Überlegt hatte ich es schon einmal, denn der Preis ist einfach unschlagbar für diese Geräte. Allerdings hatte ich vor kurzem ein Tablet (Sony Tablet S) mit Android und mit dem OS war ich garnicht zufrieden. Ich kann mich mit Android nicht so recht anfreunden. Die einzigen Geräte, die mich damit interessieren würden, wären evtl. die von Sony. 

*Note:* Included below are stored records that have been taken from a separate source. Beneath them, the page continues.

import Summits.CriticalPhenomena.PercolationContinuityZ3.Theorems.PercNearOneGluingNoHeavyLowerTailKnQuestion8CoefficientwiseContraction
import Summits.CriticalPhenomena.PercolationContinuityZ3.Theorems.PercNearOneGluingNoHeavyLowerTailKnQuestion8CoefficientwisePointEdgeIdentity
import HarnessLib

/-!
# The root-set kernel at a root edge: `NC(G/e) = Φ({x,p},{x,p})`, `NC(G) = Φ({x,p},{x}) + Φ({x},{x,p})`, and RCSET ⟹ NO-CORE — prim-lf-2 gen 58

Support file (`--supports stmt-CriticalPhenomena-4575`, closed), prover `prim-lf-2` (gen 58).  No definitions, no named facts, no sorries; standard axioms.
Memo `prim-lf-2/CW-IGCEX-gen58.md` §8b; companions `…CoefficientwiseRootSetKernelTop.lean` (`rcset_top_row`), `…CoefficientwiseContraction.lean` (`noCore_of_rootContraction`).

ROOT-SET KERNEL of `(ends, E', y, f, g)`: for finsets of vertices `A, B`,
  `Φ_{E'}(A, B) = Σ_{s ⊆ E' : ¬(y ∈ R_A(s) ∧ y ∈ R_B(E'∖s))} (f R_A(s) − f R_B(E'∖s))·(g R_A(s) − g R_B(E'∖s))`,  `R_A(t) = {v | ∃ a ∈ A, v ∈ C_a(t)}`.
For a root edge `e ∈ E` with ends `{x, p}`, `p ≠ x`, and `E' = E.erase e`:
* `Coefficientwise.contractSum_eq_kernel` — the doubly-open (contraction) sum of `noCore_of_rootContraction`'s hypothesis equals `Φ_{E'}({x,p},{x,p})`
  (`C_x(s + e) = C_x(s) ∪ C_p(s)` by `mem_openCluster_insert_edge_iff`);
* `Coefficientwise.noCore_eq_kernel_sum` — `NC_E(x,y)[f,g] = Φ_{E'}({x,p},{x}) + Φ_{E'}({x},{x,p})` (split the colourings by the colour of `e`);
* `Coefficientwise.noCore_of_rcset_pair` — hence, if for every multigraph, every root edge and every target the KERNEL inequality
  `Φ_{E'}({x,p},{x,p}) ≤ Φ_{E'}({x,p},{x}) + Φ_{E'}({x},{x,p})` holds (this is CONJECTURE RCSET of prim-lf-2 gen 58 for the nested pair `({x},{x,p})`, the two hybrid terms being
  equal by the colour swap), then CONJECTURE NO-CORE holds on the types `ι, V` (via `noCore_of_rootContraction`).
[cite: KozmaNitzan2024, Questions 8–9 (§5.5 p. 36) (context: the Question-8 pocket covariance programme)]
-/

namespace Summit.CriticalPhenomena.PercolationContinuityZ3.Theorems

open Finset Literature.Probability.Percolation

namespace Coefficientwise

variable {ι V : Type*} [DecidableEq ι] [DecidableEq V]

/-- Adding the root edge `e = {x,p}`: `C_x(s + e) = C_x(s) ∪ C_p(s)`, written as the cluster of the set `{x,p}`. [cite: KozmaNitzan2024, §5.5 (context only; folklore)] -/
theorem openCluster_insert_rootEdge_eq_pairCluster (ends : ι → Sym2 V) {e : ι} {x p : V} (hxp : ends e = s(x, p)) (hpx : p ≠ x) (s : Finset ι) :
    openCluster (ends '' (↑(insert e s) : Set ι)) x = {v | ∃ a ∈ ({x, p} : Finset V), v ∈ openCluster (ends '' (↑s : Set ι)) a} := by
  ext v
  rw [Set.mem_setOf_eq, mem_openCluster_insert_edge_iff ends x s hxp hpx.symm v]
  simp only [Finset.mem_insert, Finset.mem_singleton, exists_eq_or_imp, exists_eq_left, mem_openCluster_self, true_or, true_and]
  tauto

omit [DecidableEq ι] [DecidableEq V] in
/-- The cluster of the singleton root set `{x}` is `C_x`. [folklore] -/
theorem singletonCluster_eq (ends : ι → Sym2 V) (x : V) (s : Finset ι) :
    {v | ∃ a ∈ ({x} : Finset V), v ∈ openCluster (ends '' (↑s : Set ι)) a} = openCluster (ends '' (↑s : Set ι)) x := by
  ext v; simp

/-- For `e ∈ E` and `s ⊆ E.erase e`: `E ∖ s = (E.erase e ∖ s) + e` (local copy of the lemma in `…CoefficientwiseRootRegrouping.lean`). [folklore] -/
private theorem sdiff_eq_insert_erase_sdiff' {E s : Finset ι} {e : ι} (he : e ∈ E) (hs : s ⊆ E.erase e) : E \ s = insert e (E.erase e \ s) := by
  ext i
  simp only [Finset.mem_sdiff, Finset.mem_insert, Finset.mem_erase]
  constructor
  · rintro ⟨hiE, his⟩
    by_cases hie : i = e
    · exact Or.inl hie
    · exact Or.inr ⟨⟨hie, hiE⟩, his⟩
  · rintro (rfl | ⟨⟨_, hiE⟩, his⟩)
    · exact ⟨he, fun hes => (Finset.mem_erase.mp (hs hes)).1 rfl⟩
    · exact ⟨hiE, his⟩

open Classical in
/-- **`NC(G/e) = Φ({x,p},{x,p})`.**  The doubly-open sum over `s ⊆ E ∖ e` (hypothesis side of `noCore_of_rootContraction`) is the diagonal kernel entry of the root set `{x,p}`
for the edge set `E.erase e`. [cite: KozmaNitzan2024, Questions 8–9 (§5.5 p. 36) (context)] -/
theorem contractSum_eq_kernel (ends : ι → Sym2 V) (E : Finset ι) {e : ι} (he : e ∈ E) {x p : V} (y : V) (hxp : ends e = s(x, p)) (hpx : p ≠ x)
    (f g : Set V → ℝ) :
    (∑ s ∈ (E.erase e).powerset.filter (fun s : Finset ι =>
          ¬ (y ∈ openCluster (ends '' (↑(insert e s) : Set ι)) x ∧ y ∈ openCluster (ends '' (↑(E \ s) : Set ι)) x)),
        (f (openCluster (ends '' (↑(insert e s) : Set ι)) x) - f (openCluster (ends '' (↑(E \ s) : Set ι)) x)) *
          (g (openCluster (ends '' (↑(insert e s) : Set ι)) x) - g (openCluster (ends '' (↑(E \ s) : Set ι)) x))) =
    ∑ s ∈ (E.erase e).powerset.filter (fun s : Finset ι =>
          ¬ (y ∈ {v | ∃ a ∈ ({x, p} : Finset V), v ∈ openCluster (ends '' (↑s : Set ι)) a} ∧
             y ∈ {v | ∃ a ∈ ({x, p} : Finset V), v ∈ openCluster (ends '' (↑(E.erase e \ s) : Set ι)) a})),
        (f {v | ∃ a ∈ ({x, p} : Finset V), v ∈ openCluster (ends '' (↑s : Set ι)) a} -
            f {v | ∃ a ∈ ({x, p} : Finset V), v ∈ openCluster (ends '' (↑(E.erase e \ s) : Set ι)) a}) *
          (g {v | ∃ a ∈ ({x, p} : Finset V), v ∈ openCluster (ends '' (↑s : Set ι)) a} -
            g {v | ∃ a ∈ ({x, p} : Finset V), v ∈ openCluster (ends '' (↑(E.erase e \ s) : Set ι)) a}) := by
  have hR : ∀ s : Finset ι, openCluster (ends '' (↑(insert e s) : Set ι)) x =
      {v | ∃ a ∈ ({x, p} : Finset V), v ∈ openCluster (ends '' (↑s : Set ι)) a} :=
    fun s => openCluster_insert_rootEdge_eq_pairCluster ends hxp hpx s
  have hB : ∀ s : Finset ι, s ⊆ E.erase e → openCluster (ends '' (↑(E \ s) : Set ι)) x =
      {v | ∃ a ∈ ({x, p} : Finset V), v ∈ openCluster (ends '' (↑(E.erase e \ s) : Set ι)) a} := by
    intro s hs
    rw [sdiff_eq_insert_erase_sdiff' he hs]
    exact openCluster_insert_rootEdge_eq_pairCluster ends hxp hpx _
  have hfilter : (E.erase e).powerset.filter (fun s : Finset ι =>
          ¬ (y ∈ openCluster (ends '' (↑(insert e s) : Set ι)) x ∧ y ∈ openCluster (ends '' (↑(E \ s) : Set ι)) x)) =
      (E.erase e).powerset.filter (fun s : Finset ι =>
          ¬ (y ∈ {v | ∃ a ∈ ({x, p} : Finset V), v ∈ openCluster (ends '' (↑s : Set ι)) a} ∧
             y ∈ {v | ∃ a ∈ ({x, p} : Finset V), v ∈ openCluster (ends '' (↑(E.erase e \ s) : Set ι)) a})) := by
    refine Finset.filter_congr fun s hs => ?_
    rw [hR s, hB s (Finset.mem_powerset.mp hs)]
  rw [hfilter]
  refine Finset.sum_congr rfl fun s hs => ?_
  rw [hR s, hB s (Finset.mem_powerset.mp (Finset.mem_filter.mp hs).1)]

open Classical in
/-- **`NC(G) = Φ({x,p},{x}) + Φ({x},{x,p})`** for a root edge `e = {x,p} ∈ E` (`E' = E.erase e`): split the colourings of `E` by the colour of `e`.
[cite: KozmaNitzan2024, Questions 8–9 (§5.5 p. 36) (context)] -/
theorem noCore_eq_kernel_sum (ends : ι → Sym2 V) (E : Finset ι) {e : ι} (he : e ∈ E) {x p : V} (y : V) (hxp : ends e = s(x, p)) (hpx : p ≠ x)
    (f g : Set V → ℝ) :
    (∑ s ∈ E.powerset.filter (fun s : Finset ι => ¬ (y ∈ openCluster (ends '' (↑s : Set ι)) x ∧ y ∈ openCluster (ends '' (↑(E \ s) : Set ι)) x)),
        (f (openCluster (ends '' (↑s : Set ι)) x) - f (openCluster (ends '' (↑(E \ s) : Set ι)) x)) *
          (g (openCluster (ends '' (↑s : Set ι)) x) - g (openCluster (ends '' (↑(E \ s) : Set ι)) x))) =
    (∑ s ∈ (E.erase e).powerset.filter (fun s : Finset ι =>
          ¬ (y ∈ {v | ∃ a ∈ ({x, p} : Finset V), v ∈ openCluster (ends '' (↑s : Set ι)) a} ∧
             y ∈ {v | ∃ a ∈ ({x} : Finset V), v ∈ openCluster (ends '' (↑(E.erase e \ s) : Set ι)) a})),
        (f {v | ∃ a ∈ ({x, p} : Finset V), v ∈ openCluster (ends '' (↑s : Set ι)) a} -
            f {v | ∃ a ∈ ({x} : Finset V), v ∈ openCluster (ends '' (↑(E.erase e \ s) : Set ι)) a}) *
          (g {v | ∃ a ∈ ({x, p} : Finset V), v ∈ openCluster (ends '' (↑s : Set ι)) a} -
            g {v | ∃ a ∈ ({x} : Finset V), v ∈ openCluster (ends '' (↑(E.erase e \ s) : Set ι)) a})) +
    (∑ s ∈ (E.erase e).powerset.filter (fun s : Finset ι =>
          ¬ (y ∈ {v | ∃ a ∈ ({x} : Finset V), v ∈ openCluster (ends '' (↑s : Set ι)) a} ∧
             y ∈ {v | ∃ a ∈ ({x, p} : Finset V), v ∈ openCluster (ends '' (↑(E.erase e \ s) : Set ι)) a})),
        (f {v | ∃ a ∈ ({x} : Finset V), v ∈ openCluster (ends '' (↑s : Set ι)) a} -
            f {v | ∃ a ∈ ({x, p} : Finset V), v ∈ openCluster (ends '' (↑(E.erase e \ s) : Set ι)) a}) *
          (g {v | ∃ a ∈ ({x} : Finset V), v ∈ openCluster (ends '' (↑s : Set ι)) a} -
            g {v | ∃ a ∈ ({x, p} : Finset V), v ∈ openCluster (ends '' (↑(E.erase e \ s) : Set ι)) a})) := by
  -- notation
  set E' : Finset ι := E.erase e with hE'
  set K : Finset ι → Set V := fun s => openCluster (ends '' (↑s : Set ι)) x with hK
  set RP : Finset ι → Set V := fun s => {v | ∃ a ∈ ({x, p} : Finset V), v ∈ openCluster (ends '' (↑s : Set ι)) a} with hRP
  set RX : Finset ι → Set V := fun s => {v | ∃ a ∈ ({x} : Finset V), v ∈ openCluster (ends '' (↑s : Set ι)) a} with hRX
  have hRX : ∀ s, RX s = K s := fun s => singletonCluster_eq ends x s
  have heE' : e ∉ E' := fun h => (Finset.mem_erase.mp h).1 rfl
  have hEins : E = insert e E' := (Finset.insert_erase he).symm
  -- cluster identities for the two colours of `e`
  have red1 : ∀ t : Finset ι, K (insert e t) = RP t := fun t => openCluster_insert_rootEdge_eq_pairCluster ends hxp hpx t
  have blue1 : ∀ t : Finset ι, t ⊆ E' → K (E \ insert e t) = RX (E' \ t) := by
    intro t ht
    have : E \ insert e t = E' \ t := by
      ext i
      simp only [Finset.mem_sdiff, Finset.mem_insert, hE', Finset.mem_erase, not_or]
      tauto
    rw [this, hRX]
  have red2 : ∀ t : Finset ι, K t = RX t := fun t => (hRX t).symm
  have blue2 : ∀ t : Finset ι, t ⊆ E' → K (E \ t) = RP (E' \ t) := by
    intro t ht
    rw [show E \ t = insert e (E' \ t) from sdiff_eq_insert_erase_sdiff' he ht]
    exact openCluster_insert_rootEdge_eq_pairCluster ends hxp hpx _
  -- write the NO-CORE sum as a sum over `E.powerset` of an indicator and split by `e`
  set T : Finset ι → ℝ := fun s => (f (K s) - f (K (E \ s))) * (g (K s) - g (K (E \ s))) with hT
  set P : Finset ι → Prop := fun s => ¬ (y ∈ K s ∧ y ∈ K (E \ s)) with hP
  change ∑ s ∈ E.powerset.filter P, T s = _
  rw [Finset.sum_filter, hEins, Finset.sum_powerset_insert heE', ← hEins]
  rw [Finset.sum_filter, Finset.sum_filter, add_comm]
  congr 1
  · refine Finset.sum_congr rfl fun t ht => ?_
    have htE' := Finset.mem_powerset.mp ht
    simp only [hT, red1 t, blue1 t htE']
    rfl
  · refine Finset.sum_congr rfl fun t ht => ?_
    have htE' := Finset.mem_powerset.mp ht
    simp only [hT, red2 t, blue2 t htE']
    rfl

open Classical in
/-- **RCSET (for the pair `({x},{x,p})`) ⟹ CONJECTURE NO-CORE.**  If for every multigraph, every root edge `e = {x,p}` (`p ≠ x`), every target `y ∉ {x,p}` not joined
to `x` by an edge of `E`, and all monotone `f, g`, the kernel inequality `Φ_{E∖e}({x,p},{x,p}) ≤ Φ_{E∖e}({x,p},{x}) + Φ_{E∖e}({x},{x,p})` holds, then the NO-CORE sum is
nonnegative for every `E`, root `x`, target `y ≠ x` and monotone `f, g`.  [cite: KozmaNitzan2024, Questions 8–9 (§5.5 p. 36) (context)] -/
theorem noCore_of_rcset_pair
    (hK : ∀ (ends : ι → Sym2 V) (E : Finset ι) (e : ι), e ∈ E → ∀ (x p y : V), ends e = s(x, p) → p ≠ x → y ≠ x → y ≠ p →
      (∀ i ∈ E, ends i ≠ s(x, y)) → ∀ (f g : Set V → ℝ), Monotone f → Monotone g →
      (∑ s ∈ (E.erase e).powerset.filter (fun s : Finset ι =>
          ¬ (y ∈ {v | ∃ a ∈ ({x, p} : Finset V), v ∈ openCluster (ends '' (↑s : Set ι)) a} ∧
             y ∈ {v | ∃ a ∈ ({x, p} : Finset V), v ∈ openCluster (ends '' (↑(E.erase e \ s) : Set ι)) a})),
        (f {v | ∃ a ∈ ({x, p} : Finset V), v ∈ openCluster (ends '' (↑s : Set ι)) a} -
            f {v | ∃ a ∈ ({x, p} : Finset V), v ∈ openCluster (ends '' (↑(E.erase e \ s) : Set ι)) a}) *
          (g {v | ∃ a ∈ ({x, p} : Finset V), v ∈ openCluster (ends '' (↑s : Set ι)) a} -
            g {v | ∃ a ∈ ({x, p} : Finset V), v ∈ openCluster (ends '' (↑(E.erase e \ s) : Set ι)) a})) ≤
      (∑ s ∈ (E.erase e).powerset.filter (fun s : Finset ι =>
          ¬ (y ∈ {v | ∃ a ∈ ({x, p} : Finset V), v ∈ openCluster (ends '' (↑s : Set ι)) a} ∧
             y ∈ {v | ∃ a ∈ ({x} : Finset V), v ∈ openCluster (ends '' (↑(E.erase e \ s) : Set ι)) a})),
        (f {v | ∃ a ∈ ({x, p} : Finset V), v ∈ openCluster (ends '' (↑s : Set ι)) a} -
            f {v | ∃ a ∈ ({x} : Finset V), v ∈ openCluster (ends '' (↑(E.erase e \ s) : Set ι)) a}) *
          (g {v | ∃ a ∈ ({x, p} : Finset V), v ∈ openCluster (ends '' (↑s : Set ι)) a} -
            g {v | ∃ a ∈ ({x} : Finset V), v ∈ openCluster (ends '' (↑(E.erase e \ s) : Set ι)) a})) +
      (∑ s ∈ (E.erase e).powerset.filter (fun s : Finset ι =>
          ¬ (y ∈ {v | ∃ a ∈ ({x} : Finset V), v ∈ openCluster (ends '' (↑s : Set ι)) a} ∧
             y ∈ {v | ∃ a ∈ ({x, p} : Finset V), v ∈ openCluster (ends '' (↑(E.erase e \ s) : Set ι)) a})),
        (f {v | ∃ a ∈ ({x} : Finset V), v ∈ openCluster (ends '' (↑s : Set ι)) a} -
            f {v | ∃ a ∈ ({x, p} : Finset V), v ∈ openCluster (ends '' (↑(E.erase e \ s) : Set ι)) a}) *
          (g {v | ∃ a ∈ ({x} : Finset V), v ∈ openCluster (ends '' (↑s : Set ι)) a} -
            g {v | ∃ a ∈ ({x, p} : Finset V), v ∈ openCluster (ends '' (↑(E.erase e \ s) : Set ι)) a})))
    (ends : ι → Sym2 V) (E : Finset ι) (x y : V) (hyx : y ≠ x) (f g : Set V → ℝ) (hf : Monotone f) (hg : Monotone g) :
    0 ≤ ∑ s ∈ E.powerset.filter (fun s : Finset ι => ¬ (y ∈ openCluster (ends '' (↑s : Set ι)) x ∧
          y ∈ openCluster (ends '' (↑(E \ s) : Set ι)) x)),
      (f (openCluster (ends '' (↑s : Set ι)) x) - f (openCluster (ends '' (↑(E \ s) : Set ι)) x)) *
        (g (openCluster (ends '' (↑s : Set ι)) x) - g (openCluster (ends '' (↑(E \ s) : Set ι)) x)) := by
  refine noCore_of_rootContraction (fun ends' E' e he x' p' y' hxp hpx hyx' hyp hadj f' g' hf' hg' => ?_) ends E x y hyx f g hf hg
  rw [contractSum_eq_kernel ends' E' he y' hxp hpx f' g', noCore_eq_kernel_sum ends' E' he y' hxp hpx f' g']
  exact hK ends' E' e he x' p' y' hxp hpx hyx' hyp hadj f' g' hf' hg'

end Coefficientwise

end Summit.CriticalPhenomena.PercolationContinuityZ3.Theorems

Ein Kollege von mir hat das Samsung Galaxy S3 und ich finde, das sieht und fühlt sich total billig an. Deshalb kommt Samsung nicht unbedingt in Frage.


----------



## Mysti (23. Mai 2013)

Hallo,
also ich hab mir letzte Woche ein neues iPhone 5 für 470 € gekauft bei eBay. Du könntest auch bei den klein anzeigen schauen um ein billiges zu erhalten. Bisher hatte ich nur Android Handys aber mit dem iPhone bin ich jetzt echt zufrieden.. Aber mehr als 500€ für die 16gb vers würde ich nicht ausgeben..


----------



## Bratwurstmobil (23. Mai 2013)

Wieso denn auch ein Sony Tablet? Sorry, aber Sony bekleckert sich im Android-Segment nicht unbedingt mit Ruhm. Und wenns Samsung nicht sein soll, weils billig ist, wieso kein HTC One? Dann haste ein wertiges Gerät, welches Flott ist und auch 10x besser aussieht als der Sony-Müll.  Wenns Vanilla Android sein soll, warum dann nicht auch ein Nexus 4? Ist genauso wertig wie das One, gefühlt genauso schnell, aber mit Stock Android ohne HTC Sense (sogar mit iLike Glasrückseite  ). Um einen Androiden wirst du heute nicht mehr vorbei kommen, wenn du ein aktuelles Gerät willst.

mfg Marcel


----------



## akp (23. Mai 2013)

Bratwurstmobil schrieb:


> Wieso denn auch ein Sony Tablet? Sorry, aber Sony bekleckert sich im Android-Segment nicht unbedingt mit Ruhm. Und wenns Samsung nicht sein soll, weils billig ist, wieso kein HTC One? Dann haste ein wertiges Gerät, welches Flott ist und auch 10x besser aussieht als der Sony-Müll.  Wenns Vanilla Android sein soll, warum dann nicht auch ein Nexus 4? Ist genauso wertig wie das One, gefühlt genauso schnell, aber mit Stock Android ohne HTC Sense (sogar mit iLike Glasrückseite  ). Um einen Androiden wirst du heute nicht mehr vorbei kommen, wenn du ein aktuelles Gerät willst.


 
Ja da wären wieder bei dem Thema Preis... Natürlich wäre das reizvoll, aber für ein gebrauchtes Smartphone trotzdem 500 € zu bezahlen, bin ich nicht unbedingt der Fan von.




Mysti schrieb:


> Hallo,
> also ich hab mir letzte Woche ein neues  iPhone 5 für 470 € gekauft bei eBay. Du könntest auch bei den klein  anzeigen schauen um ein billiges zu erhalten. Bisher hatte ich nur  Android Handys aber mit dem iPhone bin ich jetzt echt zufrieden.. Aber  mehr als 500€ für die 16gb vers würde ich nicht ausgeben..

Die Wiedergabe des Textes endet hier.